**Goal of the exercise**. With nothing added or dropped, output every record below exactly.

**Material for this exercise**.
====
/-
Copyright (c) 2026 the pub-hodgecm-mathlib formalisation cell (harness21).  Prover seat hodgecm-mathlib-A-p06 (g28) — (R2-ram)∕ROAD W (N)-side, 2026-09-01.
ROAD W (W6-N), FILE A (the level-generic core): Kottwitz's NON-ELLIPTIC relation on `U(Φ₂)(L⁺_v)` from ANY vertex-transitive, dart-transitive action of `U₂` on a
tree with compact open stabilisers GIVEN BY MEMBERSHIP, the vertex stabiliser reading «integral one-place matrix» on diagonal elements — sibling of ★ B-p14 (g32)
`RankOneEulerPoincareNonsplitRamifiedEllipticOfTreeAction` ((W6-E)); FILE B `RankOneEulerPoincareNonsplitRamifiedNonEllipticOfTreeAction` reads it at `(K♯_D, K, K♯_D ⊓ K)`.
-/
import Literature.NumberTheory.Rogawski1990.RankOneEulerPoincareNonsplitRamifiedPackage   -- ★ (B-p14 g32) p843499: the levels `K♯_D`, `mem_comap_map_conj_glInt_iff`, `isCompact_isOpen_comap_map_conj_glInt(_inf_cmLocalIntegralLevel)`
import Literature.NumberTheory.Automorphic.TreeActionNonEllipticOrbitalIntegral         -- ★ (F0P2-p02 g9) p843769: THEOREM C `epCombination_classOrbitalIntegral_eq_zero_of_vertexAction`
import Literature.NumberTheory.Automorphic.UnitaryGroupSplitTorusRankOne                -- ★ (A-p06 g27) p843441: `exists_splitTorus_generator_local_of_nonsplit`, `exists_valuation_apply_eq_zpow`
import Literature.NumberTheory.Automorphic.UnitaryRankTwoRegularTorusTrichotomy          -- ★ (B-p14) `exists_conj_val_eq_glDiagonal_of_not_compactSpace_centralizer` ((g-D))
import Literature.NumberTheory.Automorphic.OrbitalMeasureCanonicalExistsCM               -- ★ `compactCore_centralizer_local_facts_of_isRegularElt`
import Literature.NumberTheory.Automorphic.UnitaryUnitOrbitalIntegralFixedPoints         -- ★ `isRegularElt_val_conj`, `isClosed_conjClass_local_of_isRegularElt`, the `U(H)(L⁺_v)` instances
import Literature.NumberTheory.Automorphic.ValuedFieldValuativeRelBridge                 -- ★ `isUniformizingElement_of_v_eq`, `isDiscreteValuationRing_integer_of_compatible`
import HarnessLib

/-!
# The non-elliptic Euler–Poincaré relation on `U(Φ₂)(L⁺_v)` from a tree action, level-generic core (ROAD W, wild places included) — FILE A

Topic `NumberTheory/Rogawski1990`, namespace `Literature.NumberTheory.Rogawski1990`.  THEOREMS ONLY: no definition, no named fact, no instance, no notation,
no `sorry`; kernel lane.  Cell `pub/hodgecm-mathlib`, F0∕P3a, crux H413 = stmt-HodgeConjecture-24833, line «N6nsGerm», residue `stub_N6nsR2ram`; ROAD W
(MEMO `F0/P3a/F0P3a-p04/g13/MEMO-R2wild.F0P3a-p04g13.md`), brick (W6-N) (owner word B-p14 (g32) 2026-09-01T10:53:17Z; census
`F0/P3a/A-p06/g28/CENSUS-W6N-NonEllipticOfTreeAction.A-p06g28.md`).
HONEST LABEL: HC_CM is proved only modulo the cell's remaining named inputs (hLiu418, h413) until rung 0 closes; this file is unconditional orbit counting over ★
engines and asserts nothing printed.

THE MATHEMATICS [Kottwitz1988, §2 Thm. 2 (non-elliptic case `O_γ(f_EP) = 0`); Serre1980Trees, I.6, II.1.1–1.3; Laumon1995, (5.3.2); Rogawski1990, §12.6 p. 174;
Tits1979, §2.7, §3.9].  At every ramified non-split place `w ∣ v`, `U₂ = U(Φ₂)(L⁺_v)` acts through `ρ : U(Φ₂)(E_w) → PGL₂(F_v)` on the tree `X` of `SL₂(F_v)` with
ONE orbit of vertices and ONE orbit of darts (inversions allowed), the two stabilisers being `K = U₂ ∩ GL₂(𝒪_w)` and `K♯_D = U₂ ∩ D GL₂(𝒪_w) D⁻¹` (`D` diagonal)
in an order depending on the type of `E_w ∕ F_v`.  THIS FILE takes such an action as HYPOTHESES — exactly the binders of the elliptic sibling ★
`epEllipticRelation_vertexEdgeLevels_of_vertexAction_local` (p843743): `act : ↥U_w → W → W`, `act_one`, `act_mul`, `act_adj`, `h01`, `hV`, `hD`, and the two stabiliser
identifications `hKv`, `hKe` through the one-place model — plus ONE torus binder `hstep` («the diagonal translation `t_ϖ = diag(ϖ, (σ_w ϖ)⁻¹)` moves the base
vertex `x₀` to a neighbour», true at a ramified place since `ρ(t_ϖ) = [diag(N ϖ, 1)]` and `ord_F N ϖ = 1`), and concludes Kottwitz's NON-ELLIPTIC relation
`((ν K♯_D).toReal : ℂ)⁻¹ Φ(⟦γ⟧, 𝟙_{K♯_D}) + ((ν K).toReal : ℂ)⁻¹ Φ(⟦γ⟧, 𝟙_K) − ((ν (K♯_D ⊓ K)).toReal : ℂ)⁻¹ Φ(⟦γ⟧, 𝟙_{K♯_D ⊓ K}) = 0` for `m` canonical and every
regular `γ ∈ U₂` with NON-COMPACT centraliser — the `hN` input of ★ `exists_epRelations_of_vertexEdgeLevels` (p843499) VERBATIM.  Route: `γ` is conjugate to a
regular DIAGONAL `δ` (★ (g-D) `exists_conj_val_eq_glDiagonal_of_not_compactSpace_centralizer`; both sides are class functions), `Z(δ)` is the split torus with
generator `τ = e_w⁻¹ t_ϖ` modulo its compact core (★ `exists_splitTorus_generator_local_of_nonsplit`, ★ `compactCore_centralizer_local_facts_of_isRegularElt`), and ★
THEOREM C `epCombination_classOrbitalIntegral_eq_zero_of_vertexAction` (F0P2-p02 (g9)) applies once the three tree-side torus facts hold at `x₀`: `hstep` (binder),
and — DERIVED here from `hKv` for a DIAGONAL `D` — `t_ϖ^n x₀ = x₀ ⇒ n = 0` (diagonal elements of the vertex stabiliser have unit entries) and `δ x₀ = t_ϖ^k x₀`
(`δ = t_ϖ^k · u₀` with `u₀` diagonal of unit entries, rank one ★ `exists_valuation_apply_eq_zpow`).  THIS FILE (A) is the level-generic core
`epNonEllipticCombination_eq_zero_of_vertexAction_of_levels` (levels `Kv, Ke, I ≤ U₂` given by membership; `hdiag` = «on elements with DIAGONAL one-place matrix,
`Kv`-membership is integrality of that matrix»); FILE B `RankOneEulerPoincareNonsplitRamifiedNonEllipticOfTreeAction` reads it at `(K♯_D, K, K♯_D ⊓ K)` in the two
versions `K♯_D`-vertex (`E_w = F_v(√π)`-type, all tame places) and `K`-vertex (`F_v(√u)`-type).

## References
* [Kottwitz1988] R. E. Kottwitz, *Tamagawa numbers*, Ann. of Math. 127 (1988), 629–646, §2 Theorem 2.
* [Serre1980Trees] J.-P. Serre, *Trees* (1980), I.6.1, II.1.1–1.3.
* [Laumon1995] G. Laumon, *Cohomology of Drinfeld Modular Varieties* I (1996), Lemma (5.3.2) p. 136.
* [Rogawski1990] J. D. Rogawski, *Automorphic Representations of Unitary Groups in Three Variables* (1990), §12.6 p. 174; §3.6 pp. 31–32; §4.3 p. 43.
* [Tits1979] J. Tits, *Reductive groups over local fields*, PSPM 33.1 (1979), §2.7, §3.9.
-/

set_option autoImplicit false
====
**Your solution**.
/-
Copyright (c) 2026 the pub-hodgecm-mathlib formalisation cell (harness21).  Prover seat hodgecm-mathlib-A-p06 (g28) — (R2-ram)∕ROAD W (N)-side, 2026-09-01.
ROAD W (W6-N), FILE A (the level-generic core): Kottwitz's NON-ELLIPTIC relation on `U(Φ₂)(L⁺_v)` from ANY vertex-transitive, dart-transitive action of `U₂` on a
tree with compact open stabilisers GIVEN BY MEMBERSHIP, the vertex stabiliser reading «integral one-place matrix» on diagonal elements — sibling of ★ B-p14 (g32)
`RankOneEulerPoincareNonsplitRamifiedEllipticOfTreeAction` ((W6-E)); FILE B `RankOneEulerPoincareNonsplitRamifiedNonEllipticOfTreeAction` reads it at `(K♯_D, K, K♯_D ⊓ K)`.
-/
import Literature.NumberTheory.Rogawski1990.RankOneEulerPoincareNonsplitRamifiedPackage   -- ★ (B-p14 g32) p843499: the levels `K♯_D`, `mem_comap_map_conj_glInt_iff`, `isCompact_isOpen_comap_map_conj_glInt(_inf_cmLocalIntegralLevel)`
import Literature.NumberTheory.Automorphic.TreeActionNonEllipticOrbitalIntegral         -- ★ (F0P2-p02 g9) p843769: THEOREM C `epCombination_classOrbitalIntegral_eq_zero_of_vertexAction`
import Literature.NumberTheory.Automorphic.UnitaryGroupSplitTorusRankOne                -- ★ (A-p06 g27) p843441: `exists_splitTorus_generator_local_of_nonsplit`, `exists_valuation_apply_eq_zpow`
import Literature.NumberTheory.Automorphic.UnitaryRankTwoRegularTorusTrichotomy          -- ★ (B-p14) `exists_conj_val_eq_glDiagonal_of_not_compactSpace_centralizer` ((g-D))
import Literature.NumberTheory.Automorphic.OrbitalMeasureCanonicalExistsCM               -- ★ `compactCore_centralizer_local_facts_of_isRegularElt`
import Literature.NumberTheory.Automorphic.UnitaryUnitOrbitalIntegralFixedPoints         -- ★ `isRegularElt_val_conj`, `isClosed_conjClass_local_of_isRegularElt`, the `U(H)(L⁺_v)` instances
import Literature.NumberTheory.Automorphic.ValuedFieldValuativeRelBridge                 -- ★ `isUniformizingElement_of_v_eq`, `isDiscreteValuationRing_integer_of_compatible`
import HarnessLib

/-!
# The non-elliptic Euler–Poincaré relation on `U(Φ₂)(L⁺_v)` from a tree action, level-generic core (ROAD W, wild places included) — FILE A

Topic `NumberTheory/Rogawski1990`, namespace `Literature.NumberTheory.Rogawski1990`.  THEOREMS ONLY: no definition, no named fact, no instance, no notation,
no `sorry`; kernel lane.  Cell `pub/hodgecm-mathlib`, F0∕P3a, crux H413 = stmt-HodgeConjecture-24833, line «N6nsGerm», residue `stub_N6nsR2ram`; ROAD W
(MEMO `F0/P3a/F0P3a-p04/g13/MEMO-R2wild.F0P3a-p04g13.md`), brick (W6-N) (owner word B-p14 (g32) 2026-09-01T10:53:17Z; census
`F0/P3a/A-p06/g28/CENSUS-W6N-NonEllipticOfTreeAction.A-p06g28.md`).
HONEST LABEL: HC_CM is proved only modulo the cell's remaining named inputs (hLiu418, h413) until rung 0 closes; this file is unconditional orbit counting over ★
engines and asserts nothing printed.

THE MATHEMATICS [Kottwitz1988, §2 Thm. 2 (non-elliptic case `O_γ(f_EP) = 0`); Serre1980Trees, I.6, II.1.1–1.3; Laumon1995, (5.3.2); Rogawski1990, §12.6 p. 174;
Tits1979, §2.7, §3.9].  At every ramified non-split place `w ∣ v`, `U₂ = U(Φ₂)(L⁺_v)` acts through `ρ : U(Φ₂)(E_w) → PGL₂(F_v)` on the tree `X` of `SL₂(F_v)` with
ONE orbit of vertices and ONE orbit of darts (inversions allowed), the two stabilisers being `K = U₂ ∩ GL₂(𝒪_w)` and `K♯_D = U₂ ∩ D GL₂(𝒪_w) D⁻¹` (`D` diagonal)
in an order depending on the type of `E_w ∕ F_v`.  THIS FILE takes such an action as HYPOTHESES — exactly the binders of the elliptic sibling ★
`epEllipticRelation_vertexEdgeLevels_of_vertexAction_local` (p843743): `act : ↥U_w → W → W`, `act_one`, `act_mul`, `act_adj`, `h01`, `hV`, `hD`, and the two stabiliser
identifications `hKv`, `hKe` through the one-place model — plus ONE torus binder `hstep` («the diagonal translation `t_ϖ = diag(ϖ, (σ_w ϖ)⁻¹)` moves the base
vertex `x₀` to a neighbour», true at a ramified place since `ρ(t_ϖ) = [diag(N ϖ, 1)]` and `ord_F N ϖ = 1`), and concludes Kottwitz's NON-ELLIPTIC relation
`((ν K♯_D).toReal : ℂ)⁻¹ Φ(⟦γ⟧, 𝟙_{K♯_D}) + ((ν K).toReal : ℂ)⁻¹ Φ(⟦γ⟧, 𝟙_K) − ((ν (K♯_D ⊓ K)).toReal : ℂ)⁻¹ Φ(⟦γ⟧, 𝟙_{K♯_D ⊓ K}) = 0` for `m` canonical and every
regular `γ ∈ U₂` with NON-COMPACT centraliser — the `hN` input of ★ `exists_epRelations_of_vertexEdgeLevels` (p843499) VERBATIM.  Route: `γ` is conjugate to a
regular DIAGONAL `δ` (★ (g-D) `exists_conj_val_eq_glDiagonal_of_not_compactSpace_centralizer`; both sides are class functions), `Z(δ)` is the split torus with
generator `τ = e_w⁻¹ t_ϖ` modulo its compact core (★ `exists_splitTorus_generator_local_of_nonsplit`, ★ `compactCore_centralizer_local_facts_of_isRegularElt`), and ★
THEOREM C `epCombination_classOrbitalIntegral_eq_zero_of_vertexAction` (F0P2-p02 (g9)) applies once the three tree-side torus facts hold at `x₀`: `hstep` (binder),
and — DERIVED here from `hKv` for a DIAGONAL `D` — `t_ϖ^n x₀ = x₀ ⇒ n = 0` (diagonal elements of the vertex stabiliser have unit entries) and `δ x₀ = t_ϖ^k x₀`
(`δ = t_ϖ^k · u₀` with `u₀` diagonal of unit entries, rank one ★ `exists_valuation_apply_eq_zpow`).  THIS FILE (A) is the level-generic core
`epNonEllipticCombination_eq_zero_of_vertexAction_of_levels` (levels `Kv, Ke, I ≤ U₂` given by membership; `hdiag` = «on elements with DIAGONAL one-place matrix,
`Kv`-membership is integrality of that matrix»); FILE B `RankOneEulerPoincareNonsplitRamifiedNonEllipticOfTreeAction` reads it at `(K♯_D, K, K♯_D ⊓ K)` in the two
versions `K♯_D`-vertex (`E_w = F_v(√π)`-type, all tame places) and `K`-vertex (`F_v(√u)`-type).

## References
* [Kottwitz1988] R. E. Kottwitz, *Tamagawa numbers*, Ann. of Math. 127 (1988), 629–646, §2 Theorem 2.
* [Serre1980Trees] J.-P. Serre, *Trees* (1980), I.6.1, II.1.1–1.3.
* [Laumon1995] G. Laumon, *Cohomology of Drinfeld Modular Varieties* I (1996), Lemma (5.3.2) p. 136.
* [Rogawski1990] J. D. Rogawski, *Automorphic Representations of Unitary Groups in Three Variables* (1990), §12.6 p. 174; §3.6 pp. 31–32; §4.3 p. 43.
* [Tits1979] J. Tits, *Reductive groups over local fields*, PSPM 33.1 (1979), §2.7, §3.9.
-/

set_option autoImplicit false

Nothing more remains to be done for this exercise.